** Work request **
The records follow. Print, word for word, the first line through the "key, i.e. the" line.

Stored items:
┌────────

import Summits.QuantumFields.YangMills.Theorems.BalabanUVNodesN20HybridClassLawBudget
import Mathlib.Analysis.Convex.SpecificFunctions.Basic
import Mathlib.Analysis.Convex.Jensen
import Mathlib.Analysis.SpecialFunctions.Log.Deriv
import Mathlib.Analysis.Calculus.MeanValue
import Mathlib.Analysis.Complex.Liouville
import Literature.MathematicalPhysics.QuantumFieldTheory.Balaban1983to89.T4DilationKPLog

/-!
# `hellinger-free-energy-road` — the Sketch (crux idea on K3⁷ `SpineGivenEndpointR13SepCoPH`, stmt-QuantumFields-20544)

Seat `ym-nodeO-idea-3` (ideator, lens «complete», gen 10; EDITION 2 = §10 added gen 11, 2026-08-28, answering CRIT-1's triage sheet
`CRIT-1-TRIAGE-hellinger-free-energy-road.md`; EDITION 3 = §11–§12 added gen 12, 2026-08-28, after CRIT-1 g5's ed.2 sheet
`CRIT-1-TRIAGE-hellinger-free-energy-road-ed2.md` (SURVIVES priced; its optional ask §2(c) — halve `mixture_moment_le`'s constant — is done):
the card's FIRST UNCHECKED LEMMA is now PROVED and composed BY NAME with §10 and with the tree's Kotecký–Preiss kernel `T4DilationKPLog`, the
representation hypothesis is DERIVED from multiplicative class weights + additive increment, and the V-side is SUMMED OVER KEYS; EDITION 4 = §13 added gen 13, 2026-08-28, after CRIT-1 g5's ed.3 sheet `CRIT-1-TRIAGE-hellinger-free-energy-road-ed3.md` — its finding F-ed3-1 (the tilt letter of §11's one-`(K,t)` kernel and of §12's K-summation was stated on the FULL class laws, where the wild set is idle and the letter is unsuppliable) is CONCEDED and its certified repair R2 «tame conditioning» (`Crit1ProbeIdea3g12.lean`) ADOPTED: §13 re-proves R2 against this file's `bc` and re-states both theorems with the tilts on the TAME-RESTRICTED class sums).  A SCRATCH KERNEL for the idea card `Ideas/hellinger-free-energy-road.md`:
the finite-sum calculus of the HELLINGER AFFINITY (Bhattacharyya coefficient, Rényi-½) of the two runs' normalised CLASS LAWS at a
key, i.e. the functional the card proposes as the currency of `stub_expansion13H` in place of the five dial binders of `HybridNE7`.

What is checked here (all [folklore] real analysis on finite sums; 0 `sorry`):
* §1 `bc`, `l1`; Cauchy–Schwarz `bc ≤ √ΣA·√ΣB` (log-convexity of `s ↦ log Σ_τ A^{1−s}B^s` at the midpoint), `bc ≤ 1` for laws;
* §2 LE CAM both ways: `1 − bc ≤ ½‖p−q‖₁ ≤ √(1 − bc²) ≤ √(2(1−bc))`; the set form `‖p−q‖₁ ≤ 2b` from `∀ S ⊆ T, p(S) − q(S) ≤ b`;
* §3 RANGE-FREE second-order modulus `1 − bc ≤ ½ Σ (p−q)²∕(p+q)` (triangular discrimination; no `e^{2R}` range constant) and the
  WILD∕TAME split `1 − bc ≤ ½(p(W)+q(W)) + ½ Σ_{T∖W} (p−q)²∕(p+q)` (wild classes cost their mass — no bad-class dial);
* §4 DATA PROCESSING under coarsening of the key (`bc` increases, `‖·‖₁` decreases along any fibre map) — descent to a coarser key is free;
* §5 TENSORISATION `bc(p⊗p′, q⊗q′) = bc(p,q)·bc(p′,q′)` and the Bernoulli block (Kakutani mechanism behind the `n_K → ∞` caricature);
* §6 the free-energy reading `bc(normalised) = exp(−Δ)`, `Δ = ½log ΣA + ½log ΣB − log Σ√(AB)`, `Δ ≥ 0`;
* §6b the CLASS-LEVEL Gibbs–Bogoliubov sandwich `⟨h⟩_A ≤ log ΣB − log ΣA ≤ ⟨h⟩_B` (`h = log B − log A`, Jensen) and its consequence for the
  target: matching-mod-constants radius `≤` RESPONSE of the run-A mean increment to the source `+ 2·`WIDTH (`⟨h⟩_B − ⟨h⟩_A`);
* §7 LINK TO THE TREE: `HybridNE7 …` (any six dials) ⇒ `‖p_K − q_K‖₁ ≤ 2·budget_K` and `1 − bc_K ≤ budget_K := 2(W_K+Wsh_K)+2|vol·δ_K|`,
  hence `Summable (1 − bc_K)` along every admissible source selection — via dag-n20-w4's p607565
  `N20HybridClassLawBudget.abs_classLaw_sub_classLaw_le_of_hybridNE7 ∕ summable_budget_of_hybridNE7` BY NAME (NECESSITY); and the
  SUFFICIENCY direction: `classLawTV_of_hellinger` turns a Hellinger-type radius `√(1 − bc_K(t)²) ≤ ρ_K` into EXACTLY the per-set TV hypothesis
  `∀ K t, |t| ≤ l₀ → ∀ S ⊆ T K, |Σ_S A∕Σ_T A − Σ_S B∕Σ_T B| ≤ ρ_K` of dag-n20-w4's CLAIM-2 road
  `N20HybridClassLawCharacterisation.exists_hybridNE7_of_target_of_classLawTV` (landed 2026-08-28T06:11Z; not imported here only because the farm
  had not yet built it at check time) — so `Target ∧ Σρ_K < ∞ ∧ ρ_K < 1 ⇒ ∃ shA shB, HybridNE7 … ∅ 0 shA shB ρ δ` is one application away;
* §8 the window-threshold comparison `log(1∕θ)∕(log(1∕θ)+2 log L) > log(1∕θ)∕(log(1∕θ)+4 log L)`;
* §10 (EDITION 2, the ENDPOINT ROAD — CRIT-1 §5 answered structurally: no interpolated ensemble `μ_s` on the load-bearing path):
  the Padé bound `2(s−1)∕(s+1) ≤ log s` ⇒ `(a−b)²∕(a+b) ≤ ¼(a+b)(log a − log b)²` ⇒ `1 − bc ≤ ½(p(W)+q(W)) + ⅛Σ_{T∖W}(p+q)(log p − log q)²`,
  and for class weights `log p − log q = −(h − c)` (`h = log B − log A`, `c = log Z_B − log Z_A`): the V-supply is WILD MASS + the SECOND MOMENT OF
  THE CENTRED TWO-RUN INCREMENT UNDER THE MIXTURE `½(p+q)` OF THE TWO ONE-RUN CLASS LAWS (`one_sub_bc_classLaw_le_wild_add_moment`); the COUPLING
  LEMMA `|E_q f − E_p f| ≤ 2√(2(1−bc))·√(Σ½(p+q)(f−c)²)` (`abs_sum_sub_sum_le_hellinger`); the MOMENT BOOTSTRAP `M ≤ ½(Var_p h + Var_q h) + 4(1−bc)M`
  (`mixture_moment_le`, so `M ≤ Var_p h + Var_q h` once `1 − bc ≤ 1∕16`: two ONE-RUN variances of the two-run observable `h`); the ENDPOINT
  RESPONSE IDENTITY `d∕dt[log Z_B − log Z_A] = E_q[∂h] + (E_q − E_p)[j]`, `j = A'∕A` (`hasDerivAt_log_sum_sub_log_sum`, `response_split`), its
  one-`(K,t)` bound `|c'| ≤ |E_q ∂h| + 2√(2(1−bc))·σ_{½(p+q)}(j)` (`abs_response_le`) and the mean-value step to the `MatchingModConstants` shape
  (`matching_of_derivative_bound`).
* §11 (EDITION 3, the ONE-RUN VARIANCE SUPPLY — the card's First lemma, CHECKED): `variance_le_of_analytic_tilt` — if the TILTED CLASS
  FREE ENERGY `φ(s)`, `e^{φ(s)} = Σ_τ A_τ e^{s h_τ}∕Σ_τ A_τ`, has an analytic branch on the closed disc `|s| ≤ r` with `|φ| ≤ B` there, then
  `Var_{A∕Z_A}(h) = φ″(0) ≤ 4B∕r²` (log-derivative identity + two Cauchy estimates on radius `r∕2`; the ed.2 hypothesis `φ 0 = 0` is automatic and
  dropped); SCALING `h = η·u` ⇒ `Var ≤ 4Bη²∕r₀²` (`variance_le_of_analytic_tilt_scaled`: the two-run size `η` of the increment enters ONLY through
  the radius, QUADRATICALLY); the KOTECKÝ–PREISS PROVIDER BY NAME (`variance_le_of_kpTilt`): if the tilted class sum is a ratio of polymer partition
  functions `cZ inc w Λ s ∕ cZ inc w Λ 0` whose activities are holomorphic and uniformly KP on the disc (`T4DilationKP.IsKPOn`), then
  `Var ≤ 8(Σ_γ a γ)∕r²` (tree `T4DilationKPLog.logZ_differentiableOn_and_bound` + `exp_polymerLogZ_of_kp`); and the ONE-`(K,t)` V-SIDE KERNEL
  `one_sub_bc_classLaw_le_wild_add_tilts`: in the perturbative regime `1 − bc ≤ 1∕16` (itself supplied by `regime_of_wild_add_sup`: wild mass `≤ 3∕64`
  and `sup_{tame} |h − c| ≤ ¼`) the Hellinger defect of the two runs' class laws is `≤ ½(p(W)+q(W)) + (B_A + B_B)∕r²` — wild mass plus the two
  runs' tilt bounds, the centring `c = log Z_B − log Z_A` discharged by §6b `gibbs_bogoliubov_sandwich`;
* §12 (EDITION 3, STRUCTURE ⇒ REPRESENTATION and the K-SUMMATION): `tilt_classSum_eq_cZ` — if a run's keyed classes are the compatible
  sub-families of a finite polymer family `Λ` (its large-field components), with MULTIPLICATIVE class weights `A_X = ∏_{γ∈X} a_γ` and an ADDITIVE
  increment `h_X = Σ_{γ∈X} u_γ`, the tilted class sum IS the polymer partition function `T4DilationKP.cZ` of the entire activities `a_γ e^{s u_γ}`
  (so `variance_le_of_kpTilt`'s `hrep` is an IDENTITY, not a hypothesis); `isKPOn_tilt` — a WEIGHTED real KP condition
  `Σ_{γ'∼γ} a_γ' e^{r|u_γ'|} e^{asz γ'} ≤ asz γ` gives `IsKPOn` on `|s| ≤ r` (the run's own margin absorbs `e^{r|u|}`; with `|u_γ| ≤ η·size γ`,
  `r = r₀∕η` this is `e^{r₀·size γ}` — `η` is spent on the radius only); the composition `variance_le_of_multiplicative_kp`
  (`Var ≤ 8(Σ asz)∕r²` from ONE run's activities, their KP margin and the local sizes of the increment); and `hellingerRate_of_tilts` — per-key
  wild masses (`Σ√w_K < ∞`), radii (`Σ 1∕r_K < ∞`, i.e. `Ση_K < ∞`), one tilt bound `𝔅` and the coarse regime from `K₀` on give a SUMMABLE
  `ρ_K = √w_K + √(2𝔅)∕r_K (+1 on K < K₀)` with `√(1 − bc_K(t)) ≤ ρ_K` for all `K`, `|t| ≤ l₀` — the input shape of §7 `classLawTV_of_hellinger` ∕
  the landed per-set-TV road.  HONEST: `Σ√w_K < ∞` and `Ση_K < ∞` are the UNPRINTED letters ((V-a) one-run [rider R1], (V-b) = (YG) two-run);
  §12 shows only that the V-side consumes NO OTHER letter.
* §13 (EDITION 4, TAME CONDITIONING — CRIT-1 g5 rider R2): `one_sub_bc_le_wildMass_add_tame` — for laws `p, q` on `T`, `W ⊆ T` with positive
  tame masses, `1 − bc_T(p,q) ≤ max(p(W), q(W)) + (1 − bc_{T∖W}(p∕p(T∖W), q∕q(T∖W)))` (CRIT-1's certified lemma, re-proved here);
  `classLaw_condition_eq_restrict` — conditioning a class law on the tame classes IS the class law of the restricted weights; the TAME-CONDITIONED
  one-`(K,t)` kernel `one_sub_bc_classLaw_le_wildMass_add_tameTilts`: `1 − bc_T ≤ max(p(W), q(W)) + (B_A + B_B)∕r²` from analytic tilts of the
  RESTRICTED sums `Σ_{T∖W} A e^{sh}∕Σ_{T∖W} A`, `Σ_{T∖W} B e^{sh}∕Σ_{T∖W} B` only (regime `1 − bc_{T∖W} ≤ 1∕16`, supplied by `regime_tame_of_sup`);
  and the K-SUMMATION `hellingerRate_of_tameTilts`: per-key ONE-RUN over-aged masses `p_K(W_K), q_K(W_K) ≤ w_K` (`Σ√w_K < ∞`), radii `r_K`
  (`Σ1∕r_K < ∞`), one tilt bound `𝔅` ON THE TAME SUMS and the tame regime from `K₀` on ⇒ summable `ρ_K = √w_K + √(2𝔅)∕r_K (+ head)` with
  `√(1 − bc_K(t)) ≤ ρ_K` — the wild classes enter ONLY through their one-run masses (letter (V‑a)); for multiplicative keyed weights the tame
  restricted sums are `cZ` over the NON-over-aged polymers (`tilt_classSum_eq_cZ` with `Λ ↦ Λ∖(over-aged)`), where `|u_γ| ≤ η_K·size γ` = (V‑b)
  holds, so §12's `isKPOn_tilt` ∕ `variance_le_of_multiplicative_kp` supply the tame tilt letter and NO new letter enters the bill.  The full-law
  theorems of §11–§12 stay (true, but their tilt hypothesis is not the supplied one — superseded as the load-bearing statements by §13).
NOT checked here (prose in the card, marked there; NO LONGER LOAD-BEARING after §10): the variational identity `Δ = ∫₀¹ G(s)·Var_{μ_s}(h) ds ≤
⅛ sup_s Var_{μ_s}(h)` along the interpolated ensemble — standard thermodynamic-integration calculus, cited not kernel-checked.

HONEST FRAMING.  Nothing here proves or approaches the Yang–Mills mass gap (Clay): NOT proved.  Route R4's `closes` is the CONDITIONAL
finite-𝕋⁴ rung `BalabanLadder.UV` only; [B12] Thm 2 is unproved in print; NE7∕NE7b∕NE7c are not printed as two-run statements for d = 4.
This file decides no route item; it is evidence for a crux IDEA, filed under `Cruxes/SpineGivenEndpointR13SepCoPH/`.
-/

noncomputable section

└────────

** Response area **
import Summits.QuantumFields.YangMills.Theorems.BalabanUVNodesN20HybridClassLawBudget
import Mathlib.Analysis.Convex.SpecificFunctions.Basic
import Mathlib.Analysis.Convex.Jensen
import Mathlib.Analysis.SpecialFunctions.Log.Deriv
import Mathlib.Analysis.Calculus.MeanValue
import Mathlib.Analysis.Complex.Liouville
import Literature.MathematicalPhysics.QuantumFieldTheory.Balaban1983to89.T4DilationKPLog

/-!
# `hellinger-free-energy-road` — the Sketch (crux idea on K3⁷ `SpineGivenEndpointR13SepCoPH`, stmt-QuantumFields-20544)

Seat `ym-nodeO-idea-3` (ideator, lens «complete», gen 10; EDITION 2 = §10 added gen 11, 2026-08-28, answering CRIT-1's triage sheet
`CRIT-1-TRIAGE-hellinger-free-energy-road.md`; EDITION 3 = §11–§12 added gen 12, 2026-08-28, after CRIT-1 g5's ed.2 sheet
`CRIT-1-TRIAGE-hellinger-free-energy-road-ed2.md` (SURVIVES priced; its optional ask §2(c) — halve `mixture_moment_le`'s constant — is done):
the card's FIRST UNCHECKED LEMMA is now PROVED and composed BY NAME with §10 and with the tree's Kotecký–Preiss kernel `T4DilationKPLog`, the
representation hypothesis is DERIVED from multiplicative class weights + additive increment, and the V-side is SUMMED OVER KEYS; EDITION 4 = §13 added gen 13, 2026-08-28, after CRIT-1 g5's ed.3 sheet `CRIT-1-TRIAGE-hellinger-free-energy-road-ed3.md` — its finding F-ed3-1 (the tilt letter of §11's one-`(K,t)` kernel and of §12's K-summation was stated on the FULL class laws, where the wild set is idle and the letter is unsuppliable) is CONCEDED and its certified repair R2 «tame conditioning» (`Crit1ProbeIdea3g12.lean`) ADOPTED: §13 re-proves R2 against this file's `bc` and re-states both theorems with the tilts on the TAME-RESTRICTED class sums).  A SCRATCH KERNEL for the idea card `Ideas/hellinger-free-energy-road.md`:
the finite-sum calculus of the HELLINGER AFFINITY (Bhattacharyya coefficient, Rényi-½) of the two runs' normalised CLASS LAWS at a
key, i.e. the functional the card proposes as the currency of `stub_expansion13H` in place of the five dial binders of `HybridNE7`.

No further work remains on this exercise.